-- Required work --
In the listing below, locate the line that contains "rw [← norm_neg, ←" and the line that contains "theorem rowSum_PU_sub_Pf_le (hαg : 0 ≤ αg)". Restate word for word those two lines and every line between them, and nothing else.

....................

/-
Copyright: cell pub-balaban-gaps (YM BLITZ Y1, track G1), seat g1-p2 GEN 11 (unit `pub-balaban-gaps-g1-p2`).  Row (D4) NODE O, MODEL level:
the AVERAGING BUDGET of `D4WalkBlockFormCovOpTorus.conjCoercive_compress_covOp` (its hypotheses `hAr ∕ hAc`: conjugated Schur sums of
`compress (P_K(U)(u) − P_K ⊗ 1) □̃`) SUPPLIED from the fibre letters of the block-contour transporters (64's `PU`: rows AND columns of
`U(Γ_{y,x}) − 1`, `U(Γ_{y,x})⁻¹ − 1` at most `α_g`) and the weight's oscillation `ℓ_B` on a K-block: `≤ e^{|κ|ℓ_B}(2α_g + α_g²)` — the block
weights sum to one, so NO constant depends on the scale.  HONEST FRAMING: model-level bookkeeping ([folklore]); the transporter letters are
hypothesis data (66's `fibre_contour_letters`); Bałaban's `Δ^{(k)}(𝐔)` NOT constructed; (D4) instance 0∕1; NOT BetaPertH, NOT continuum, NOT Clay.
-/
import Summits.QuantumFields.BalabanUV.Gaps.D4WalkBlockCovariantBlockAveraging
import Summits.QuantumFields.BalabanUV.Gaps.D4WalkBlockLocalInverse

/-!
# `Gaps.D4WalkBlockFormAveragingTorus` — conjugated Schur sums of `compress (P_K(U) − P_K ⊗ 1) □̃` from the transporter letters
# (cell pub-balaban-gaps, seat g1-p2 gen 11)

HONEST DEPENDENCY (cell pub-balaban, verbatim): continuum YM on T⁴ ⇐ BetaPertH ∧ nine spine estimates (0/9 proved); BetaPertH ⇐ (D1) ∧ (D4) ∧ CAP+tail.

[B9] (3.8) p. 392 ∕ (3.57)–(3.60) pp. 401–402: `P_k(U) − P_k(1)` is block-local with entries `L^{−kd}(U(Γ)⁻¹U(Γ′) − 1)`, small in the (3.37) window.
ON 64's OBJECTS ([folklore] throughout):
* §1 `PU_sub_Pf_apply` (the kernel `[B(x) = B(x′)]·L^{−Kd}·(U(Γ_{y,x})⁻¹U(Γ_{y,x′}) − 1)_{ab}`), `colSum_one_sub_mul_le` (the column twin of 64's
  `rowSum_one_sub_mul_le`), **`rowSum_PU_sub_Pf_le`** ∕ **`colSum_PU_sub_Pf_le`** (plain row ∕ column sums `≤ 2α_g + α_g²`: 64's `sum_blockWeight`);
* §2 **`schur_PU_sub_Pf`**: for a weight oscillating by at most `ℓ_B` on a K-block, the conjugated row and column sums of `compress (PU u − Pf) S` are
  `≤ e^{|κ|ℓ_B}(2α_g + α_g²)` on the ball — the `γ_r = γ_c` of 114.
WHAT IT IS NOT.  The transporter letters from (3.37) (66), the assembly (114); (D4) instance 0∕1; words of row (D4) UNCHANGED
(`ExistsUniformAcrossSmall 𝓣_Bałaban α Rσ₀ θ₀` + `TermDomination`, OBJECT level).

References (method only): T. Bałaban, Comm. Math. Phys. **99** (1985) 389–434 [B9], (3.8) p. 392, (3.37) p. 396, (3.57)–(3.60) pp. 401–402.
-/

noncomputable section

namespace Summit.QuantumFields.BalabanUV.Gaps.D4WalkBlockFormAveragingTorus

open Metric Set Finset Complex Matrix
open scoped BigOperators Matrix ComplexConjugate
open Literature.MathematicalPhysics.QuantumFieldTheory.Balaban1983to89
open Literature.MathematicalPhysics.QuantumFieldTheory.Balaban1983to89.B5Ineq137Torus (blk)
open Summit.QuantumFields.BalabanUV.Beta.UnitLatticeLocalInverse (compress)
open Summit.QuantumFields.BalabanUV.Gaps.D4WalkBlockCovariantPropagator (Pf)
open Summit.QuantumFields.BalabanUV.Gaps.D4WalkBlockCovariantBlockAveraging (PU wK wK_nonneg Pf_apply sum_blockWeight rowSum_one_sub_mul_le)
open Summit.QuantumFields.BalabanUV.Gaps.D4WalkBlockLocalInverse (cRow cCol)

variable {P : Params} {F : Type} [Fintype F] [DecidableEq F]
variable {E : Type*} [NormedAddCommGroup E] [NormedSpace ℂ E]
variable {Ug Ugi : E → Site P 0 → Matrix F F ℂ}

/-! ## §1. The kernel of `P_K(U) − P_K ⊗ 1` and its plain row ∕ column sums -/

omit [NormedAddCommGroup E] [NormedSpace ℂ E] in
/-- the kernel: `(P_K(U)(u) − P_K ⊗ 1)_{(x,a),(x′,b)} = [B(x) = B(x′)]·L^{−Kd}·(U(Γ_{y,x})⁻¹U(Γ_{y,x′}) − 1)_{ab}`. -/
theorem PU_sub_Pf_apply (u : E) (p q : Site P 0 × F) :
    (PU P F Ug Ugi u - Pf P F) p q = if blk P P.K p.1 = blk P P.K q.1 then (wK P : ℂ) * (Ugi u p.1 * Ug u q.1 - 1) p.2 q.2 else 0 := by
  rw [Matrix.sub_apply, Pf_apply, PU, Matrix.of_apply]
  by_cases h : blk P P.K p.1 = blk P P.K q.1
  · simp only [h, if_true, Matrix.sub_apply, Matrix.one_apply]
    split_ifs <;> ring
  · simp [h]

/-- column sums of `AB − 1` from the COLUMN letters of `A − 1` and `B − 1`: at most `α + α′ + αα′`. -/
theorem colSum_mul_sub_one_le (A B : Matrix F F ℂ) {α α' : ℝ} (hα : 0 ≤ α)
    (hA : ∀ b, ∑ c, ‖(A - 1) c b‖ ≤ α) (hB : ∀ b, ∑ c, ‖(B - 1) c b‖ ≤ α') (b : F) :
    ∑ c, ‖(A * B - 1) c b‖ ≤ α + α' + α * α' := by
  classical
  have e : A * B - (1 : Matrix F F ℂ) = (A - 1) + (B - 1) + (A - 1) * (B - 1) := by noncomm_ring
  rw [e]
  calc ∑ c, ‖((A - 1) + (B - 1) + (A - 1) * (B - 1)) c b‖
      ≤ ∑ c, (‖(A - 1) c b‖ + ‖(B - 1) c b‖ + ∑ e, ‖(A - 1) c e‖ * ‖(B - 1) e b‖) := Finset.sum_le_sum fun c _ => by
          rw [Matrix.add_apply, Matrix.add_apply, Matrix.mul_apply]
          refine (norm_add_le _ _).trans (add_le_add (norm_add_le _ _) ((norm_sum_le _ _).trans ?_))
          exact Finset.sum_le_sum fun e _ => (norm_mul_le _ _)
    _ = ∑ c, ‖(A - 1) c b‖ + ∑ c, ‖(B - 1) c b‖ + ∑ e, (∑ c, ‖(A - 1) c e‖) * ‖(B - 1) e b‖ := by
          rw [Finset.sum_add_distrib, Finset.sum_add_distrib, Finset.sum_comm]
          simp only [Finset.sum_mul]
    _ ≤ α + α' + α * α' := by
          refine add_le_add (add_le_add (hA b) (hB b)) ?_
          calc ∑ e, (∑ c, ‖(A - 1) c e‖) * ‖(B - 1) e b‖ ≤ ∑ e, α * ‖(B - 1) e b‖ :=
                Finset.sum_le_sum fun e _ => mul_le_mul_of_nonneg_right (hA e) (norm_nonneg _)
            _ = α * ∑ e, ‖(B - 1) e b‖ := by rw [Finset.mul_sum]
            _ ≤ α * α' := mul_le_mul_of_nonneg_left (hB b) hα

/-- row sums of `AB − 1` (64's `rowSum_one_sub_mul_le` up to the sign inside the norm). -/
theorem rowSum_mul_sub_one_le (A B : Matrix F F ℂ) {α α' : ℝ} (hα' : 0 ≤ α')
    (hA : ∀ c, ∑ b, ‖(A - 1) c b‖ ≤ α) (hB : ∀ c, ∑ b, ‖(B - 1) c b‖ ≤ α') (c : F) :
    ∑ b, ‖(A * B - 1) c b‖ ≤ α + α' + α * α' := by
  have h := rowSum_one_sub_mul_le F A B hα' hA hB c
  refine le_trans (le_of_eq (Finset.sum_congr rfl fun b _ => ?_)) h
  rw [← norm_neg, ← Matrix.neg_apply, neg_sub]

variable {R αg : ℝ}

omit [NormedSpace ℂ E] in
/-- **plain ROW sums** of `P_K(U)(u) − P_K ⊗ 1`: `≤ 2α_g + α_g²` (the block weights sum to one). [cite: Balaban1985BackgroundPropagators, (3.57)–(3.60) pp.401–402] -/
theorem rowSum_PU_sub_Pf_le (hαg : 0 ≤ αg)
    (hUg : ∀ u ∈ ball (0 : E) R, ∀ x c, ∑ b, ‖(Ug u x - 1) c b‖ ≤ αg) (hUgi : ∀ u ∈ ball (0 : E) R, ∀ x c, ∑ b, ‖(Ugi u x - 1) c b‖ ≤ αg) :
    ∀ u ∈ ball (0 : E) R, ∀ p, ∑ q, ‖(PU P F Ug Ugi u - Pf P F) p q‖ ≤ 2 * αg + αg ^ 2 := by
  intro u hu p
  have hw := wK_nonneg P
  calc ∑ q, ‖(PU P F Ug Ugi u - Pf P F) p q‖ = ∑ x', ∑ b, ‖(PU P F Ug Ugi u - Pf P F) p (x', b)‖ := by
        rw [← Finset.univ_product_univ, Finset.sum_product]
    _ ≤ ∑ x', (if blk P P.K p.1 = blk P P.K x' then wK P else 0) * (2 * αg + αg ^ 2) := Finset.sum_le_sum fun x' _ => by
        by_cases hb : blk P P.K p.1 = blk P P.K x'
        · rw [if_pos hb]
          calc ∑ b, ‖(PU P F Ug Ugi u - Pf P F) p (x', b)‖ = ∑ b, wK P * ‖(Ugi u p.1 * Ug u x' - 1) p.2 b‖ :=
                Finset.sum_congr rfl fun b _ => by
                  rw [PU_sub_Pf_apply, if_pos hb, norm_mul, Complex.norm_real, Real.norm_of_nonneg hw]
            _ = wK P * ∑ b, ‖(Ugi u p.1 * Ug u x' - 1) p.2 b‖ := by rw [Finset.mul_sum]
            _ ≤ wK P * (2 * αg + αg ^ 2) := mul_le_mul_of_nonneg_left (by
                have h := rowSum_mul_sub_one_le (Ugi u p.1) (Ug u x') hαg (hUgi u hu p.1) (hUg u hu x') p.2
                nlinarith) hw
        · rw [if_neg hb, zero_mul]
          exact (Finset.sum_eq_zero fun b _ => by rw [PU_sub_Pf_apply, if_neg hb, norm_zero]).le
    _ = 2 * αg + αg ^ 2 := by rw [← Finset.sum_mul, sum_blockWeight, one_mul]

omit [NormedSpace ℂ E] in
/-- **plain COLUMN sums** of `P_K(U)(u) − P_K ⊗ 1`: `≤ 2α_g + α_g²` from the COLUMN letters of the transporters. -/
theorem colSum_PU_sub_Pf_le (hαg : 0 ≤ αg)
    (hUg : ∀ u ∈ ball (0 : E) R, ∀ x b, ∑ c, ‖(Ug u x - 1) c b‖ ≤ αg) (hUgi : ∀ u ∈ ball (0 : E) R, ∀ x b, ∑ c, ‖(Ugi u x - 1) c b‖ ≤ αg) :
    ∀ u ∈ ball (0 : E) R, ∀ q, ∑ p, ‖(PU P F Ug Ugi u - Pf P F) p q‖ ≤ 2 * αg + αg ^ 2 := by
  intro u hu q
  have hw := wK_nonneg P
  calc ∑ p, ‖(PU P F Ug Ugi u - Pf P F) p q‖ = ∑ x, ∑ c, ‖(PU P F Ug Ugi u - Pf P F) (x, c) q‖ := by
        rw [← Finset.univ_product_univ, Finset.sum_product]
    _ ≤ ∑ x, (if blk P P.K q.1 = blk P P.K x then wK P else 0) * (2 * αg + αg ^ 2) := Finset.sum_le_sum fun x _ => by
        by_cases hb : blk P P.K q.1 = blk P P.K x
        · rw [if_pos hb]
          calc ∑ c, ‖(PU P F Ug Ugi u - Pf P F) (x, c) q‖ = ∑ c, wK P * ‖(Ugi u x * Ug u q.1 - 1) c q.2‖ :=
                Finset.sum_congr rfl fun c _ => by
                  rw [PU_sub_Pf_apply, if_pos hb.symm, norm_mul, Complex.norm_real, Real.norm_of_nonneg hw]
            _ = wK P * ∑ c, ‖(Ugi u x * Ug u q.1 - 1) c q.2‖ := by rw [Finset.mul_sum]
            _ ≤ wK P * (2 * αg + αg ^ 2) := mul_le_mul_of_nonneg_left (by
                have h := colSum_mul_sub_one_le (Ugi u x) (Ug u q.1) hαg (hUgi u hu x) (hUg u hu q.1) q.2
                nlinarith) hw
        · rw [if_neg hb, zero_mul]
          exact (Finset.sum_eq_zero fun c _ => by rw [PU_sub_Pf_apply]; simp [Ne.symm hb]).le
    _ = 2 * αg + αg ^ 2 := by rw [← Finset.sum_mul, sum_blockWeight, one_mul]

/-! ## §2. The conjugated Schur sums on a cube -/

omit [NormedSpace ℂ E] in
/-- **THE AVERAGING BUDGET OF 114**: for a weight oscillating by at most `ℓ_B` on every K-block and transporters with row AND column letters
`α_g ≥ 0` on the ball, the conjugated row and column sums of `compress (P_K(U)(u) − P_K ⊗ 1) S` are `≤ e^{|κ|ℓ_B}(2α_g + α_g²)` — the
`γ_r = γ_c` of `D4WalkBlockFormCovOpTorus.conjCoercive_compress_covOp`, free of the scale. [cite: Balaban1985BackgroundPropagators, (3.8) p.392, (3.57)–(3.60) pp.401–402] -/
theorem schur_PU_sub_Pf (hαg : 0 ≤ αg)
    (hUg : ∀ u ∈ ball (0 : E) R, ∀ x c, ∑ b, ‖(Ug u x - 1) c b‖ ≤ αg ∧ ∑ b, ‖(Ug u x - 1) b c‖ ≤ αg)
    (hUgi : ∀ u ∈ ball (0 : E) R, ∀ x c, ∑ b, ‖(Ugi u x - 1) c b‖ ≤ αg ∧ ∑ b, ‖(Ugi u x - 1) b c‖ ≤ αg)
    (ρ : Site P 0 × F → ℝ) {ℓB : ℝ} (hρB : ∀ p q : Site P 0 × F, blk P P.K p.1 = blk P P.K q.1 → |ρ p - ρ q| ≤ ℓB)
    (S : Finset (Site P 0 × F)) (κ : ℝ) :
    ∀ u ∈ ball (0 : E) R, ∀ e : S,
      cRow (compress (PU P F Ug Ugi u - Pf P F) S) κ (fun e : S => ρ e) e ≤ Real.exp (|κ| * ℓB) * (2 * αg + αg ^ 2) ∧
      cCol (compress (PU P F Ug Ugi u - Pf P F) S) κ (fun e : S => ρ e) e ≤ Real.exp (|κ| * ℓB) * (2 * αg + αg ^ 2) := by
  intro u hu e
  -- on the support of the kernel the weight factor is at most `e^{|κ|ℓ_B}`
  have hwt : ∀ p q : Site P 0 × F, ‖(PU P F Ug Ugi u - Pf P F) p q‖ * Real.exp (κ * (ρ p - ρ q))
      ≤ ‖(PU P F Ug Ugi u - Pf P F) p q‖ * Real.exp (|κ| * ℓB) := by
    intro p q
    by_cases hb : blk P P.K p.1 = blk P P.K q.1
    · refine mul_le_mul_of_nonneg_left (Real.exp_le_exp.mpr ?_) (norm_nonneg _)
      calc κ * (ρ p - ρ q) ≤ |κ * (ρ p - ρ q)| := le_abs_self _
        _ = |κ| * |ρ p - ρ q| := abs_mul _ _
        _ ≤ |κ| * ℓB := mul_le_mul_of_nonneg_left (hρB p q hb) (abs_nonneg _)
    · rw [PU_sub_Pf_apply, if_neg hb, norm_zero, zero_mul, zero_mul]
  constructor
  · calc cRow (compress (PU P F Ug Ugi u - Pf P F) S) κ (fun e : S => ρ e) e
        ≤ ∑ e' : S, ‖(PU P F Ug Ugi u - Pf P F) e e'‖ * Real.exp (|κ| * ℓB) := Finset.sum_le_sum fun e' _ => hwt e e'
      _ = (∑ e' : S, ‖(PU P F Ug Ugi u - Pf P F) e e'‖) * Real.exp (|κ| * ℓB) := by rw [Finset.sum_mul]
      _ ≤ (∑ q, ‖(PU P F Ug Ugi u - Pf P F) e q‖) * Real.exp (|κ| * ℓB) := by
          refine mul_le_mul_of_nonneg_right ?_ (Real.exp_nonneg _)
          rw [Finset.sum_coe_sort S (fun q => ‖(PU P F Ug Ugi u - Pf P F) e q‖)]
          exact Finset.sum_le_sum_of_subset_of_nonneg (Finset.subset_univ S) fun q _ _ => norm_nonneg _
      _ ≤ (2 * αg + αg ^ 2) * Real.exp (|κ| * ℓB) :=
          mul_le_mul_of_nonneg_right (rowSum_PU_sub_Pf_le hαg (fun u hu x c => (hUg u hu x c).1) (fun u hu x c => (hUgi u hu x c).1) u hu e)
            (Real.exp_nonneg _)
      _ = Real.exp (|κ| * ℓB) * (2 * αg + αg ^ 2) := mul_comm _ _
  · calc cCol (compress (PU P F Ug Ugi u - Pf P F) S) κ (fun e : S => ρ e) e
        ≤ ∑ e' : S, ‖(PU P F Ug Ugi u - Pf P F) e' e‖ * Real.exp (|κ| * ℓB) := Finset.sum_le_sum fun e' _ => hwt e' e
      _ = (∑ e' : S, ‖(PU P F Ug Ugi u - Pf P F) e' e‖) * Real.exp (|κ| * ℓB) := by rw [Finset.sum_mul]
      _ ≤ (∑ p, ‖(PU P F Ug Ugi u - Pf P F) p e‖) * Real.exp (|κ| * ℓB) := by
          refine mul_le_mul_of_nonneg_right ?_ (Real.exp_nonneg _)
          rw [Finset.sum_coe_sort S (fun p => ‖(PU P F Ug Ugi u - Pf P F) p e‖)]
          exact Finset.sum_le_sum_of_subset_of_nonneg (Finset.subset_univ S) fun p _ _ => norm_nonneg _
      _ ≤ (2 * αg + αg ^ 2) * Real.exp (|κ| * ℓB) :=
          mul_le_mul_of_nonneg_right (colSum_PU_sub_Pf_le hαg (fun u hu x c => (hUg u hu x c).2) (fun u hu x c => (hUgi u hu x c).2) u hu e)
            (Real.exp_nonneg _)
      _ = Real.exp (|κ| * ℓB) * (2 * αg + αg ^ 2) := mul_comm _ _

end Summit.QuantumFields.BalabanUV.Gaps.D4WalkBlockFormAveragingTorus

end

....................

-- Answer box --
  rw [← norm_neg, ← Matrix.neg_apply, neg_sub]

variable {R αg : ℝ}

omit [NormedSpace ℂ E] in
/-- **plain ROW sums** of `P_K(U)(u) − P_K ⊗ 1`: `≤ 2α_g + α_g²` (the block weights sum to one). [cite: Balaban1985BackgroundPropagators, (3.57)–(3.60) pp.401–402] -/
theorem rowSum_PU_sub_Pf_le (hαg : 0 ≤ αg)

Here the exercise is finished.